In [5]:
import numpy as np
import pandas as pd
from sklearn.model_selection import KFold
from sklearn.preprocessing import StandardScaler
import time as timer

In [3]:
#SELU parameters
alpha = 1.6732632423543772848170429916717 #From Pytorch Docs
scale = 1.0507009873554804934193349852946 #From Pytorch Docs

#Activation Functions

#relu returns 0 if the input (Z) is negative, otherwise returns the input as is (no changes)
def relu(Z):
  return np.maximum(0, Z)

#unlike relu, selu keeps the mean and variances of activations close to 0 and 1
#this helps keep activations standardized and can prevent vanishing or exploding gradients
def selu(Z):
  return scale*np.where(Z>0, Z, alpha*(np.exp(Z) - 1))

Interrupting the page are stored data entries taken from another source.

/-- Slices of a jointly smooth field on `(−∞,0) × ℝ³` are smooth. -/
theorem contDiff_slice_of_contDiffOn {v : ℝ → ℝ³ → ℝ³}
    (h : ContDiffOn ℝ (⊤ : ℕ∞) (Function.uncurry v) (Set.Iio 0 ×ˢ Set.univ)) {t : ℝ} (ht : t < 0) :
    ContDiff ℝ (⊤ : ℕ∞) (v t) :=
  Literature.Analysis.FluidPDE.IsSmoothSpaceTimeOn.contDiff_slice (S := Set.Iio 0) h ht

/-- **`ZoomWitnessCurl ↔ ZoomWitness`**: for a bounded ancient mild solution with smooth slices,
"non-constant on the slice `t`" and "a point of non-zero curl on the slice `t`" are equivalent — a
bounded, smooth, weakly divergence-free, irrotational field is constant (KNSS 2009 Lemma 3.1; landed as
`Theorems.PlanarFluxLiouville.Birth.stub_irrotationalConstant`), and a constant slice has zero curl. So
the lead's strengthened conclusion costs nothing. -/
theorem zoomWitnessCurl_iff_zoomWitness : ZoomWitnessCurl ↔ ZoomWitness := by
  constructor
  · rintro ⟨v, M', hv, hmeas, hsm, hflux, t, ht, x, hx⟩
    refine ⟨v, M', hv, hmeas, hsm, hflux, t, ht, ?_⟩
    rintro ⟨b, hb⟩
    apply hx
    have hconst : v t = fun _ => b := funext hb
    rw [hconst]
    exact curl_const b x
  · rintro ⟨v, M', hv, hmeas, hsm, hflux, t, ht, hnc⟩
    refine ⟨v, M', hv, hmeas, hsm, hflux, t, ht, ?_⟩
    by_contra hzero
    push Not at hzero
    obtain ⟨C, hC⟩ := hv.2
    exact hnc (Summit.NavierStokesRegularity.NavierStokesRegularity.Theorems.PlanarFluxLiouville.Birth.stub_irrotationalConstant
      (v t) (contDiff_slice_of_contDiffOn hsm ht) (hv.1.1 t ht) ⟨C, fun x => hC t ht x⟩ hzero)

/-- Hence `ZoomWitnessCurl ↔ ¬ PlanarFluxLiouville` as well. -/
theorem zoomWitnessCurl_iff_not_planarFluxLiouville : ZoomWitnessCurl ↔ ¬ PlanarFluxLiouville :=
  zoomWitnessCurl_iff_zoomWitness.trans zoomWitness_iff_not_planarFluxLiouville

/-- **What a refutation of the lead's core stub must deliver**: a bounded-flux finite-time VORTICITY
blow-up from Schwartz-class data AND crux 3. Neither is within reach (the first is a negative answer to
the regularity problem in BKM form); the stub is unkillable for the same reason as the crux. -/
theorem not_stubZoomCoreU_iff :
    ¬ StubZoomCoreU ↔ (BoundedFluxVorticityBlowup ∧ PlanarFluxLiouville) := by
  rw [stubZoomCoreU_iff, zoomWitnessCurl_iff_not_planarFluxLiouville]
  constructor
  · intro h
    by_contra h'
    exact h fun hB hL => h' ⟨hB, hL⟩
  · rintro ⟨hB, hL⟩ h
    exact h hB hL

/-- If crux 3 is false the core stub holds trivially (its `u`-hypotheses are never used). -/
theorem stubZoomCoreU_of_not_planarFluxLiouville (h : ¬ PlanarFluxLiouville) : StubZoomCoreU :=
  stubZoomCoreU_iff.2 fun _ => zoomWitnessCurl_iff_not_planarFluxLiouville.2 h

/-- **A bounded-flux blow-up (no smooth extension) is a bounded-flux VORTICITY blow-up**, by the
LANDED stub 1 (`Theorems.FluxZoom.Registered.stub_subslabBounds`: sup-form BKM (a) and sub-slab
bounds (b)). This is the `u`-side of the skeleton's composition `FluxZoom_of`. -/
theorem boundedFluxVorticityBlowup_of_not_boundedFluxNoBlowup (h : ¬ BoundedFluxNoBlowup) :
    BoundedFluxVorticityBlowup := by
  by_contra hB
  apply h
  intro ν T hν hT u p hcl hLH hdec hflux
  obtain ⟨hbkm, hsub⟩ :=
    Summit.NavierStokesRegularity.NavierStokesRegularity.Theorems.FluxZoom.Registered.stub_subslabBounds
      ν T hν hT u p hcl hLH hdec
  by_contra hne
  exact hB ⟨ν, T, hν, hT, u, p, hcl, hLH, hdec, hflux, hsub, fun hW => hne (hbkm hW)⟩

/-- **The composition, re-certified**: the `u`-part of the core stub alone implies the crux (stubs 1–2
landed, stubs 3–6 enter `stub_zoomCore` only as antecedents). -/
theorem fluxZoom_of_stubZoomCoreU (h : StubZoomCoreU) : FluxZoom := by
  rw [fluxZoom_iff_not_boundedFluxNoBlowup_imp]
  intro hB
  exact zoomWitnessCurl_iff_zoomWitness.1
    (stubZoomCoreU_iff.1 h (boundedFluxVorticityBlowup_of_not_boundedFluxNoBlowup hB))

/-- The sub-slab-bounds hypothesis of `stub_zoomCore` is a CONVENIENCE, not load-bearing: it is implied
by the class hypotheses (landed stub 1 (b)), so the stub with it deleted is equivalent. -/
theorem stubZoomCoreU_iff_without_subslab :
    StubZoomCoreU ↔
      (∀ (ν T : ℝ), 0 < ν → 0 < T →
        ∀ (u : ℝ → EuclideanSpace ℝ (Fin 3) → EuclideanSpace ℝ (Fin 3))
          (p : ℝ → EuclideanSpace ℝ (Fin 3) → ℝ),
          Literature.Analysis.FluidPDE.IsClassicalNSSolutionOn (Set.Ico 0 T) ν 0 u p →
          Literature.Analysis.FluidPDE.IsLerayHopfOn T ν 0 (u 0) u →
          Literature.Analysis.FluidPDE.HasRapidSpatialDecay (u 0) →
          (∃ M : ℝ, ∀ t ∈ Set.Ico 0 T,
            ∀ (R : EuclideanSpace ℝ (Fin 3) ≃ₗᵢ[ℝ] EuclideanSpace ℝ (Fin 3)) (c : ℝ),
              ∫⁻ y : EuclideanSpace ℝ (Fin 2),
                ‖inner ℝ (Literature.Analysis.FluidPDE.curl (u t) (R (WithLp.toLp 2 ![y 0, y 1, c])))
                  (R (EuclideanSpace.single 2 1))‖ₑ ≤ ENNReal.ofReal M) →
          (¬ ∃ W : ℝ, ∀ t ∈ Set.Ico 0 T, ∀ x, ‖Literature.Analysis.FluidPDE.curl (u t) x‖ ≤ W) →
          ZoomWitnessCurl) := by
  constructor
  · intro h ν T hν hT u p hcl hLH hdec hflux hunb
    obtain ⟨-, hsub⟩ :=
      Summit.NavierStokesRegularity.NavierStokesRegularity.Theorems.FluxZoom.Registered.stub_subslabBounds
        ν T hν hT u p hcl hLH hdec
    exact h ν T hν hT u p hcl hLH hdec hflux hsub hunb
  · intro h ν T hν hT u p hcl hLH hdec hflux _ hunb
    exact h ν T hν hT u p hcl hLH hdec hflux hunb

/-- The hypothesis "vorticity unbounded on `[0,T)`" of `stub_zoomCore` is load-bearing MODULO crux 3:
with it deleted, the rest state (§3 `rest_passes`, sub-slab bounds `B = 0`) makes the antecedent
satisfiable, so the stub collapses to `ZoomWitnessCurl = ¬ PlanarFluxLiouville`. -/
theorem stubZoomCoreU_without_unbounded_iff :
    (∀ (ν T : ℝ), 0 < ν → 0 < T →
        ∀ (u : ℝ → EuclideanSpace ℝ (Fin 3) → EuclideanSpace ℝ (Fin 3))
          (p : ℝ → EuclideanSpace ℝ (Fin 3) → ℝ),
          Literature.Analysis.FluidPDE.IsClassicalNSSolutionOn (Set.Ico 0 T) ν 0 u p →
          Literature.Analysis.FluidPDE.IsLerayHopfOn T ν 0 (u 0) u →
          Literature.Analysis.FluidPDE.HasRapidSpatialDecay (u 0) →
          (∃ M : ℝ, ∀ t ∈ Set.Ico 0 T,
            ∀ (R : EuclideanSpace ℝ (Fin 3) ≃ₗᵢ[ℝ] EuclideanSpace ℝ (Fin 3)) (c : ℝ),
              ∫⁻ y : EuclideanSpace ℝ (Fin 2),
                ‖inner ℝ (Literature.Analysis.FluidPDE.curl (u t) (R (WithLp.toLp 2 ![y 0, y 1, c])))
                  (R (EuclideanSpace.single 2 1))‖ₑ ≤ ENNReal.ofReal M) →
          (∀ T' ∈ Set.Ioo 0 T, ∃ B : ℝ, ∀ t ∈ Set.Icc 0 T', ∀ x,
            ‖u t x‖ ≤ B ∧ ‖Literature.Analysis.FluidPDE.curl (u t) x‖ ≤ B) →
          ZoomWitnessCurl) ↔ ZoomWitnessCurl := by
  constructor
  · intro h
    obtain ⟨hcl, hLH, hdec, hflux⟩ := rest_passes 1 1 0
    refine h 1 1 one_pos one_pos 0 0 hcl hLH hdec ⟨0, hflux⟩ fun T' _ => ⟨0, fun t _ x => ⟨by simp, ?_⟩⟩
    have h0 : ((0 : ℝ → ℝ³ → ℝ³) t) = fun _ => (0 : ℝ³) := rfl
    rw [h0, curl_const, norm_zero]
  · intro hW ν T _ _ u p _ _ _ _ _
    exact hW

/-! ### §5c The crux hypothesis `0 < T` is decoration -/

/-- For `T ≤ 0` EVERY velocity field "extends smoothly past `T`": the interval `[0, T)` is empty, and
the rest state on `[0, 1)` (if `T = 0`; on the empty `[0, 0)` if `T < 0`) is a classical extension. -/
theorem hasSmoothExtensionPast_of_nonpos {ν T : ℝ} (hT : T ≤ 0) (u : ℝ → ℝ³ → ℝ³) :
    Literature.Analysis.FluidPDE.HasSmoothExtensionPast ν 0 u T := by
  refine ⟨1, by linarith, 0, 0, isClassicalNSSolutionOn_zero _ _, fun t ht => ?_⟩
  exact absurd (lt_of_le_of_lt ht.1 ht.2) (not_lt.2 hT)

/-- Hence `¬ HasSmoothExtensionPast ν 0 u T → 0 < T`: in `FluxZoom` (and in `BoundedFluxNoBlowup`'s
contrapositive reading) the hypothesis `0 < T` is implied by the no-extension hypothesis. -/
theorem pos_of_not_hasSmoothExtensionPast {ν T : ℝ} {u : ℝ → ℝ³ → ℝ³}
    (h : ¬ Literature.Analysis.FluidPDE.HasSmoothExtensionPast ν 0 u T) : 0 < T := by
  by_contra hT
  exact h (hasSmoothExtensionPast_of_nonpos (not_lt.1 hT) u)

/-- `FluxZoom` with `0 < T` deleted is EQUIVALENT to `FluxZoom`. -/
theorem fluxZoom_iff_without_T_pos :
    FluxZoom ↔
      (∀ (ν T : ℝ), 0 < ν →
        ∀ (u : ℝ → EuclideanSpace ℝ (Fin 3) → EuclideanSpace ℝ (Fin 3))
          (p : ℝ → EuclideanSpace ℝ (Fin 3) → ℝ),
          Literature.Analysis.FluidPDE.IsClassicalNSSolutionOn (Set.Ico 0 T) ν 0 u p →
          Literature.Analysis.FluidPDE.IsLerayHopfOn T ν 0 (u 0) u →
          Literature.Analysis.FluidPDE.HasRapidSpatialDecay (u 0) →
          ¬ Literature.Analysis.FluidPDE.HasSmoothExtensionPast ν 0 u T →
          (∃ M : ℝ, ∀ t ∈ Set.Ico 0 T,
            ∀ (R : EuclideanSpace ℝ (Fin 3) ≃ₗᵢ[ℝ] EuclideanSpace ℝ (Fin 3)) (c : ℝ),
              ∫⁻ y : EuclideanSpace ℝ (Fin 2),
                ‖inner ℝ (Literature.Analysis.FluidPDE.curl (u t) (R (WithLp.toLp 2 ![y 0, y 1, c])))
                  (R (EuclideanSpace.single 2 1))‖ₑ ≤ ENNReal.ofReal M) →
          ZoomWitness) := by
  constructor
  · intro h ν T hν u p hcl hLH hdec hne hflux
    exact h ν T hν (pos_of_not_hasSmoothExtensionPast hne) u p hcl hLH hdec hne hflux
  · intro h ν T hν _ u p hcl hLH hdec hne hflux
    exact h ν T hν u p hcl hLH hdec hne hflux

end Summit.NavierStokesRegularity.NavierStokesRegularity.Cruxes.FluxZoom.Disproof

end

#the softmax activation returns an output vector that is N entries long, with the entry at index i corresponding to the probability of a particular input belonging to the class i
def softmax(Z):
  expZ = np.exp(Z - np.max(Z, axis=1, keepdims=True))
  return expZ/np.sum(expZ, axis=1, keepdims=True)

#Activation Derivatives
#derivatives of activation functions are crucial for calculating the gradients of the loss function with respect to the network's weights and biases in order to optimize the network's(backpropagation)

#derivative of relu is 1 if the input if it is positive and 0 if the input is negative
#by doing this the weights and biases for some neurons (when gradient is 0) are not updated
def relu_derivative(Z):
  return np.where(Z>0, 1, 0)

def selu_derivative(Z):
  return np.where(Z>0, scale, scale*alpha*np.exp(Z))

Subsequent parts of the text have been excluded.